import Mathlib
import HarnessLib
import Summits.HubbardSuperconductivity.HubbardSuperconductivity.Theorems.KLProgrammeKLRegimeTwoPointAssemblyGrassmannRepr
import Summits.HubbardSuperconductivity.HubbardSuperconductivity.Theorems.KLProgrammeKLRegimeTwoPointAssemblyDefs

/-!
# Child 4 `KLRegimeTwoPointAssembly` (stmt-HubbardSuperconductivity-19637), stub `stub_asm_repr`:
# the countertermed two-point expectation = `Z_K ·` (free CT two-point function + `C^K`-dressed two-leg coefficient of the
# fully integrated CT action)

The registered stub of the skeleton `Lines/asm-repr` (lead hubbard-kl-r2d-p2), by the generic identity
`gaussExpect_gen_mul_gen_mul_grassmannExp_neg` (`KLProgrammeKLRegimeTwoPointAssemblyGrassmannRepr`) extended bilinearly to
the position–time fields, with `V_K = V + 𝒩_K` even and without constant part.  Objects from `…TwoPointAssemblyDefs`.
-/

noncomputable section

namespace Summit.HubbardSuperconductivity.HubbardSuperconductivity.Theorems.TwoPointAssembly

set_option linter.dupNamespace false -- summit = problem name (single-conjunct summit), D-0017

open Real Finset Filter Topology Literature.MathematicalPhysics.QuantumLattice Literature.Probability.LatticeModels
open GrassmannAlgebra

/-! ## §1 Parity of the countertermed interaction -/

section Parity

variable (L M : ℕ) [NeZero L]

/-- The Hubbard vertex is even. -/
theorem hubbardInteraction_mem_evenOdd_zero (β U : ℝ) : hubbardInteraction L M β U ∈ evenOdd ℂ 0 := by
  rw [hubbardInteraction]
  refine Submodule.smul_mem _ _ (Submodule.sum_mem _ fun k₁ _ => Submodule.sum_mem _ fun k₂ _ =>
    Submodule.sum_mem _ fun k₃ _ => Submodule.sum_mem _ fun k₄ _ => ?_)
  split_ifs
  · rw [mul_assoc]
    exact mul_mem_evenOdd_zero ℂ (gen_mul_gen_mem_evenOdd_zero ℂ _ _) (gen_mul_gen_mem_evenOdd_zero ℂ _ _)
  · exact zero_mem _

/-- The counterterm vertex is even. -/
theorem counterQuadratic_mem_evenOdd_zero (β : ℝ) (K : TrigPolyC4v) : counterQuadratic L M β K ∈ evenOdd ℂ 0 := by
  rw [counterQuadratic]
  exact Submodule.sum_mem _ fun k _ => Submodule.sum_mem _ fun σ _ =>
    Submodule.smul_mem _ _ (gen_mul_gen_mem_evenOdd_zero ℂ _ _)

/-- `V_K` is even. -/
theorem hubbardInteractionCT_mem_evenOdd_zero (β U : ℝ) (K : TrigPolyC4v) :
    hubbardInteractionCT L M β U K ∈ evenOdd ℂ 0 := by
  rw [hubbardInteractionCT]
  exact add_mem (hubbardInteraction_mem_evenOdd_zero L M β U) (counterQuadratic_mem_evenOdd_zero L M β K)

end Parity

/-! ## §2 The stub -/

section Repr

variable (L M : ℕ) [NeZero L]

/-- **`stub_asm_repr`** (registered signature): when `Z_K ≠ 0`, the un-normalised CT two-point expectation is
`Z_K · R^K_{L,M}`. -/
theorem stub_asm_repr : ∀ (L M : ℕ) [NeZero L] (β U μ : ℝ) (K : TrigPolyC4v) (σ σ' : Fin 2) (xe ye : TorusSite 2 L),
    effPartitionFn ℂ (hubbardCovarianceCT L M β μ 0 K) (hubbardInteractionCT L M β U K) ≠ 0 →
      gaussExpect ℂ (hubbardCovarianceCT L M β μ 0 K)
          (twoPointInsertion L M β σ σ' xe ye * grassmannExp (-(hubbardInteractionCT L M β U K))) =
        effPartitionFn ℂ (hubbardCovarianceCT L M β μ 0 K) (hubbardInteractionCT L M β U K) *
          twoPointReprCT L M β U μ K σ σ' xe ye := by
  intro L M _ β U μ K σ σ' xe ye hZ
  have hZu : IsUnit (effPartitionFn ℂ (hubbardCovarianceCT L M β μ 0 K) (hubbardInteractionCT L M β U K)) :=
    isUnit_iff_ne_zero.2 hZ
  have hgen := fun a b => gaussExpect_gen_mul_gen_mul_grassmannExp_neg ℂ (hubbardCovarianceCT L M β μ 0 K)
    (hubbardInteractionCT_mem_evenOdd_zero L M β U K) (constPart_hubbardInteractionCT L M β U K) hZu a b
  rw [twoPointInsertion, positionField_zero_eq_sum, positionField_zero_eq_sum, Finset.sum_mul, Finset.sum_mul, map_sum,
    twoPointReprCT, Finset.mul_sum]
  refine Finset.sum_congr rfl fun k _ => ?_
  rw [Finset.mul_sum, Finset.sum_mul, map_sum, Finset.mul_sum]
  refine Finset.sum_congr rfl fun k' _ => ?_
  rw [smul_mul_smul_comm, smul_mul_assoc, map_smul, hgen, smul_eq_mul, fullActionCT]
  ring

end Repr

end Summit.HubbardSuperconductivity.HubbardSuperconductivity.Theorems.TwoPointAssembly

end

========================

WORK TO BE COMPLETED
Which of the lines in the data contain the string "section"? Return each one.

OUTPUT OF THE EXERCISE
noncomputable section
section Parity
section Repr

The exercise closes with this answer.